An initial time step can be supplied, but is not necessary. Additional factors influencing the performance of the package include the compiler used for numpy, scipy, and of course numba. Performance of compiled backends, such as numba, jax, or torch, can vary tremendously depending on problem size, the chosen device, and many other details. Moreover, the BLAS and LAPACK libraries might make a difference. The package has some basic support for multithreading, which can be accelerated using the Threading Building Blocks library. Finally, it can help to install the intel short vector math library (SVML). However, this is not distributed with macports and might thus be more difficult to enable.

Using macports, one could for instance install the following variants of typical packages

port install py312-numpy +gcc14+openblas
port install py312-scipy +gcc14+openblas
port install py312-numba +tbb

Note that you can disable the automatic multithreading via Configuration parameters.

Note that many details of the installed packages can affect performance and one should thus test various options if speed is critical.
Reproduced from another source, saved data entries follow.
/-- (1.89): `‖∇G∇*J‖ ≤ γ₀⁻¹‖J‖`. [cite: Balaban1984PropagatorsI, Prop. 1.1 (1.89) p.33 (kernel
version; constant and proof ours)] -/
theorem ineq189_gradGdivT (J : Fin d → (Tor (fine n M) × Fin d → ℂ)) :
    l2T (grad n M ((DeltaA n M a)⁻¹ *ᵥ divT n M J)) ≤ (gammaZero d a)⁻¹ * l2T J := by
  have h : grad n M ((DeltaA n M a)⁻¹ *ᵥ divT n M J)
      = fun ν => ∑ ν', (fdiff (fine n M) (n : ℂ) ν * (DeltaA n M a)⁻¹
          * star (fdiff (fine n M) (n : ℂ) ν')) *ᵥ J ν' := by
    funext ν
    simp [grad, divT, Matrix.mulVec_sum, Matrix.mulVec_mulVec, Matrix.mul_assoc]
  rw [h]
  refine (l2T_sum_mulVec_le (T := Fin d) (S := Fin d)
    (X := fun ν ν' => fdiff (fine n M) (n : ℂ) ν * (DeltaA n M a)⁻¹
      * star (fdiff (fine n M) (n : ℂ) ν'))
    (Cst_nonneg d a) (fun ν ν' => opNorm_fdiff_DeltaA_inv_star_fdiff_le n hn M a ha ν ν') J).trans
    ?_
  rw [sqrt_card_fin, Real.mul_self_sqrt (Nat.cast_nonneg _)]
  exact mul_le_mul_of_nonneg_right (nat_mul_Cst_le d a) (l2T_nonneg _)

/-- (1.89): `‖∇∇GJ‖ ≤ γ₀⁻¹‖J‖`. [cite: Balaban1984PropagatorsI, Prop. 1.1 (1.89) p.33 (kernel
version; constant and proof ours)] -/
theorem ineq189_grad2G (J : Tor (fine n M) × Fin d → ℂ) :
    l2T (grad2 n M ((DeltaA n M a)⁻¹ *ᵥ J)) ≤ (gammaZero d a)⁻¹ * l2 J := by
  have h : grad2 n M ((DeltaA n M a)⁻¹ *ᵥ J)
      = fun p : Fin d × Fin d => (fdiff (fine n M) (n : ℂ) p.1 * fdiff (fine n M) (n : ℂ) p.2
          * (DeltaA n M a)⁻¹) *ᵥ J := by
    funext p
    simp [grad2, Matrix.mulVec_mulVec, Matrix.mul_assoc]
  rw [h]
  refine (l2T_mulVec_le (S := Fin d × Fin d)
    (X := fun p => fdiff (fine n M) (n : ℂ) p.1 * fdiff (fine n M) (n : ℂ) p.2 * (DeltaA n M a)⁻¹)
    (Cst_nonneg d a) (fun p => opNorm_fdiff_fdiff_DeltaA_inv_le n hn M a ha p.1 p.2) J).trans ?_
  rw [sqrt_card_fin_prod]
  exact mul_le_mul_of_nonneg_right (nat_mul_Cst_le d a) (l2_nonneg _)

/-- (1.89): `‖G∇*∇*J‖ ≤ γ₀⁻¹‖J‖`. [cite: Balaban1984PropagatorsI, Prop. 1.1 (1.89) p.33 (kernel
version; constant and proof ours)] -/
theorem ineq189_GdivT2 (J : Fin d × Fin d → (Tor (fine n M) × Fin d → ℂ)) :
    l2 ((DeltaA n M a)⁻¹ *ᵥ divT2 n M J) ≤ (gammaZero d a)⁻¹ * l2T J := by
  have h : (DeltaA n M a)⁻¹ *ᵥ divT2 n M J
      = ∑ p : Fin d × Fin d, ((DeltaA n M a)⁻¹ * star (fdiff (fine n M) (n : ℂ) p.1)
          * star (fdiff (fine n M) (n : ℂ) p.2)) *ᵥ J p := by
    simp [divT2, Matrix.mulVec_sum, Matrix.mulVec_mulVec, Matrix.mul_assoc]
  rw [h]
  refine (l2_sum_mulVec_le (S := Fin d × Fin d)
    (X := fun p => (DeltaA n M a)⁻¹ * star (fdiff (fine n M) (n : ℂ) p.1)
      * star (fdiff (fine n M) (n : ℂ) p.2))
    (Cst_nonneg d a) (fun p => opNorm_DeltaA_inv_star_fdiff_star_fdiff_le n hn M a ha p.1 p.2)
    J).trans ?_
  rw [sqrt_card_fin_prod]
  exact mul_le_mul_of_nonneg_right (nat_mul_Cst_le d a) (l2T_nonneg _)

/-! ## §6 (1.90) with the same constant -/

open scoped MatrixOrder in
/-- **(1.90) `γ₀(Δ + I) ≤ Δ_a`** in the Löwner order, `γ₀ = gammaZero d a`.
[cite: Balaban1984PropagatorsI, Prop. 1.1 (1.90) p.33 (kernel version; constant and proof ours)] -/
theorem ineq190 : ((gammaZero d a : ℝ) : ℂ) • (Lap n M + 1) ≤ DeltaA n M a := by
  have h1 := smul_LapOne_le_DeltaA n hn M a ha
  have h2 : ((gammaZero d a : ℝ) : ℂ) • (Lap n M + 1)
      ≤ (((1 / ((d + 1 : ℝ) * Cst d a)) : ℝ) : ℂ) • (Lap n M + 1) := by
    rw [Matrix.le_iff, ← sub_smul, ← Complex.ofReal_sub, ← sum_VbH_Vb, Finset.smul_sum]
    exact Matrix.posSemidef_sum _ fun α _ =>
      smul_gram_posSemidef _ (sub_nonneg.mpr (gammaZero_le_gamma d a)) _
  exact h2.trans h1

/-- (1.90) as quadratic forms: `γ₀ ⟨A, (Δ + I)A⟩ ≤ ⟨A, Δ_a A⟩` for every vector field `A`.
[cite: Balaban1984PropagatorsI, Prop. 1.1 (1.90) p.33 (kernel version; constant and proof ours)] -/
theorem ineq190_form (A : Tor (fine n M) × Fin d → ℂ) :
    gammaZero d a * (star A ⬝ᵥ ((Lap n M + 1) *ᵥ A)).re
      ≤ (star A ⬝ᵥ (DeltaA n M a *ᵥ A)).re := by
  have h := lowerBound_re n hn M a ha A
  rw [calDa_eq_DeltaA n hn M a ha] at h
  refine le_trans ?_ h
  have hnn : 0 ≤ (star A ⬝ᵥ ((Lap n M + 1) *ᵥ A)).re := by
    rw [form_LapOne, Complex.ofReal_re]
    exact Finset.sum_nonneg fun _ _ => nsq_nonneg _
  exact mul_le_mul_of_nonneg_right (gammaZero_le_gamma d a) hnn

end Lattice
The suggestions above might also already be outdated.

3.5.3 Multiprocessing using MPI

The package also supports parallel simulations of PDEs using the Message Passing Interface (MPI), which allows combining the power of CPU cores that do not share memory. To use this advanced simulation technique, a working implementation of MPI needs to be installed on the computer. Usually, this is done automatically, when the optional package numba-mpi is installed via pip or conda.
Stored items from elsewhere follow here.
import Summits.QuantumAdvantage.QuantumAdvantage.Theorems.PhaseDialA

/-! # PhaseDialB — part 2/6 of the landing twins of NODE «PhaseDial» (decomp-qadv lens-2 g25; node file
`g25/PhaseDial.lean`, sha256 bb3dee64cd7f1b2c…; generator `g25/tree/gen_twins.py`: namespace `Theses.PhaseDial` →
`Theorems.PhaseDial`, cut at section boundaries (node lines 307–600), nothing else).
Content: §3 the g23 matching family `qStrat` IS phase form `(2, 1, 2)` (`q_phaseForm`, `q_stabPhase`, `q_special_certificate`) and §4a the COUNTING CERTIFICATE, first half (multiplexer layout with shadow address cells, `yin` test inputs, `decode`, the coefficient/table data `cof` and `cof_injective`). -/

set_option linter.dupNamespace false
noncomputable section
open scoped Classical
To run simulations in parallel, the special solver ExplicitMPISolver needs to be used and the entire script needs to be started using mpiexec. Taken together, a minimal example reads

from pde import DiffusionPDE, ScalarField, UnitGrid

grid = UnitGrid([64, 64])
state = ScalarField.random_uniform(grid, 0.2, 0.3)

eq = DiffusionPDE(diffusivity=0.1)
result = eq.solve(state, t_range=10, dt=0.1, solver="explicit_mpi")
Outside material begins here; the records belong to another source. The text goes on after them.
/-! ## The scalar identity behind the root number -/

/-- The scalar identity behind the root number (all bases positive reals):
`(dM)^{(m+1-s)/2} b^{m+1-s} (M b √d)⁻¹ (b b' M d)^{s} b'^{-s} = (dM)^{s/2} · (dM)^{(m-1)/2} √d b^m`.
[cite: NeukirchANT1999, Ch. VII §8 proof of (8.5)] -/
theorem grossRootNumber_scalar_identity {d M b b' : ℝ} (hd : 0 < d) (hM : 0 < M) (hb : 0 < b) (hb' : 0 < b') (m : ℕ) (s : ℂ) :
    ((d * M : ℝ) : ℂ) ^ (((m : ℂ) + 1 - s) / 2) * ((b : ℂ) ^ ((m : ℂ) + 1 - s)) * (((M * b * Real.sqrt d)⁻¹ : ℝ) : ℂ) *
        (((b * b' * M * d : ℝ) : ℂ) ^ s) * ((b' : ℂ) ^ (-s)) =
      ((d * M : ℝ) : ℂ) ^ (s / 2) * (((d * M) ^ (((m : ℝ) - 1) / 2) * Real.sqrt d * b ^ m : ℝ) : ℂ) := by
  have hsd : Real.sqrt d = Real.exp (Real.log d / 2) := by
    rw [Real.sqrt_eq_rpow, Real.rpow_def_of_pos hd]; ring_nf
  have h1 : (((M * b * Real.sqrt d)⁻¹ : ℝ) : ℂ) = Complex.exp (-((Real.log M : ℂ) + Real.log b + Real.log d / 2)) := by
    rw [hsd, show M * b * Real.exp (Real.log d / 2) = Real.exp (Real.log M + Real.log b + Real.log d / 2) by
      rw [Real.exp_add, Real.exp_add, Real.exp_log hM, Real.exp_log hb], ← Real.exp_neg]
    push_cast; ring_nf
  have h2 : (((d * M) ^ (((m : ℝ) - 1) / 2) * Real.sqrt d * b ^ m : ℝ) : ℂ) =
      Complex.exp ((((m : ℂ) - 1) / 2) * (Real.log (d * M) : ℂ) + Real.log d / 2 + (m : ℂ) * Real.log b) := by
    rw [hsd, Real.rpow_def_of_pos (mul_pos hd hM), show b ^ m = Real.exp ((m : ℝ) * Real.log b) by
      rw [← Real.rpow_natCast, Real.rpow_def_of_pos hb, mul_comm], ← Real.exp_add, ← Real.exp_add]
    push_cast; ring_nf
  rw [ofReal_cpow_eq_exp (mul_pos hd hM), ofReal_cpow_eq_exp hb, h1, ofReal_cpow_eq_exp (by positivity),
    ofReal_cpow_eq_exp hb', ofReal_cpow_eq_exp (mul_pos hd hM), h2]
  simp only [← Complex.exp_add]
  congr 1
  rw [Real.log_mul hd.ne' hM.ne', Real.log_mul (by positivity) hd.ne', Real.log_mul (by positivity) hM.ne',
    Real.log_mul hb.ne' hb'.ne']
  push_cast
  ring

/-! ## The `L`-series of `χ̄` by classes -/

section StarClasses

variable {𝔪 : Ideal (𝓞 K)} {ψ : HeightOneSpectrum (𝓞 K) → ℂ}

/-- The series of `χ̄ = star ψ` converges absolutely exactly when that of `χ` does (`|χ̄'(𝔞)| = |χ'(𝔞)|`).
[cite: NeukirchANT1999, Ch. VII §8 (8.1) Proposition] -/
theorem summable_norm_rayClassCoeff_star_mul {s : ℂ}
    (hsum : Summable fun I : Ideal (𝓞 K) ↦ ‖rayClassCoeff 𝔪 ψ I * ((Ideal.absNorm I : ℕ) : ℂ) ^ (-s)‖) :
    Summable fun I : Ideal (𝓞 K) ↦ ‖rayClassCoeff 𝔪 (star ψ) I * ((Ideal.absNorm I : ℕ) : ℂ) ^ (-s)‖ := by
  refine hsum.congr fun I ↦ ?_
  rw [norm_mul, norm_mul, rayClassCoeff_star, RCLike.norm_conj]

/-- **`L(χ, s) = Σ_D Σ_{𝔞 ∈ [𝔟_D]⁻¹} χ'(𝔞) 𝔑𝔞^{-s}`** from absolute convergence alone, for any family of nonzero integral
ideals `𝔟_D` whose classes run bijectively over the class group. [cite: NeukirchANT1999, Ch. VII §8, before (8.2)] -/
theorem rayClassLSeries_eq_sum_classes_of_summable (𝔟 : ClassGroup (𝓞 K) → Ideal (𝓞 K)) (h𝔟 : ∀ D, 𝔟 D ≠ ⊥)
    (hbij : Function.Bijective fun D ↦ ClassGroup.mk0 ⟨𝔟 D, mem_nonZeroDivisors_iff_ne_zero.mpr (h𝔟 D)⟩) {s : ℂ}
    (hsum' : Summable fun I : Ideal (𝓞 K) ↦ ‖rayClassCoeff 𝔪 ψ I * ((Ideal.absNorm I : ℕ) : ℂ) ^ (-s)‖) :
    rayClassLSeries 𝔪 ψ s = ∑ D, ∑' 𝔞 : classImage ((𝔟 D : Ideal (𝓞 K)) : FractionalIdeal (𝓞 K)⁰ K),
      rayClassCoeff 𝔪 ψ 𝔞 * ((Ideal.absNorm (𝔞 : Ideal (𝓞 K)) : ℕ) : ℂ) ^ (-s) := by
  set f : Ideal (𝓞 K) → ℂ := fun I ↦ rayClassCoeff 𝔪 ψ I * ((Ideal.absNorm I : ℕ) : ℂ) ^ (-s) with hf
  have hsum : Summable f := hsum'.of_norm
  have hsupp : Function.support f ⊆ {I : Ideal (𝓞 K) | I ≠ ⊥} := by
    intro I hI
    simp only [Function.mem_support, hf] at hI
    intro h0
    apply hI
    rw [h0, rayClassCoeff_bot, zero_mul]
  rw [rayClassLSeries, show (∑' I : Ideal (𝓞 K), rayClassCoeff 𝔪 ψ I * ((Ideal.absNorm I : ℕ) : ℂ) ^ (-s)) = ∑' I, f I from rfl,
    ← tsum_subtype_eq_of_support_subset hsupp]
  exact tsum_ne_bot_eq_sum_tsum_classImage 𝔟 h𝔟 hbij f (hsum.comp_injective Subtype.val_injective)

end StarClasses

/-! ## Hecke's functional equation -/

section Main

variable (w : {w : InfinitePlace K // IsComplex w}) (h2 : Module.finrank ℚ K = 2)
  {𝔪 : Ideal (𝓞 K)} {ψ : HeightOneSpectrum (𝓞 K) → ℂ} {m : ℕ}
if result is not None:  # restrict the output to the main node
   result.plot()

Saving this script as multiprocessing.py, we can evoke a parallel simulation using

mpiexec -n 2 python3 multiprocessing.py

Here, the number 2 determines the number of cores that will be used. Note that macOS might require an additional hint on how to connect the processes even when they are run on the same machine (e.g., your workstation). It might help to run mpiexec -n 2 -host localhost:2 python3 multiprocessing.py in this case.

In the example above, two python processes will start in parallel and run independently at first. In particular, both processes will load all packages and create the initial state field as well as the PDE class eq. Once the explicit_mpi solver is evoked, the processes will start communicating. py-pde will split up the full grid into two sub-grids, in this case of shape 32x64, distribute the associated sub-fields to both processes and ask each process to evolve the PDE for their sub-field. Note that boundary conditions are treated and boundary values are exchanged between neighboring sub-grids automatically. To avoid confusion, trackers will only be used on one process and also the result is only returned in one process to avoid problems where multiple process write data simultaneously. Consequently, the example above checked whether result is None (in which case the corresponding process is a child process) and only resumes analysis when the result is actually present.

The automatic treatment tries to use sensible default values, so typical simulations work out of the box. However, in some situations it might be advantageous to adjust these values. For instance, the decomposition of the grid can be affected by an argument decomposition, which can be passed to the solve() method or the ExplicitMPISolver. The argument should be a list with one integer for each axis in the grid, which specifies how often the particular axis is divided.

Warning

The automatic division of the grid into sub-grids can lead to unexpected behavior, particularly in custom PDEs that were not designed for this use case. As a rule of thumb, all local operations are fine (since they can be performed on each subgrid), while global operations might need synchronization between all subgrids. One example is integration, which has been implemented properly in py-pde. Consequently, it is safe to use integral.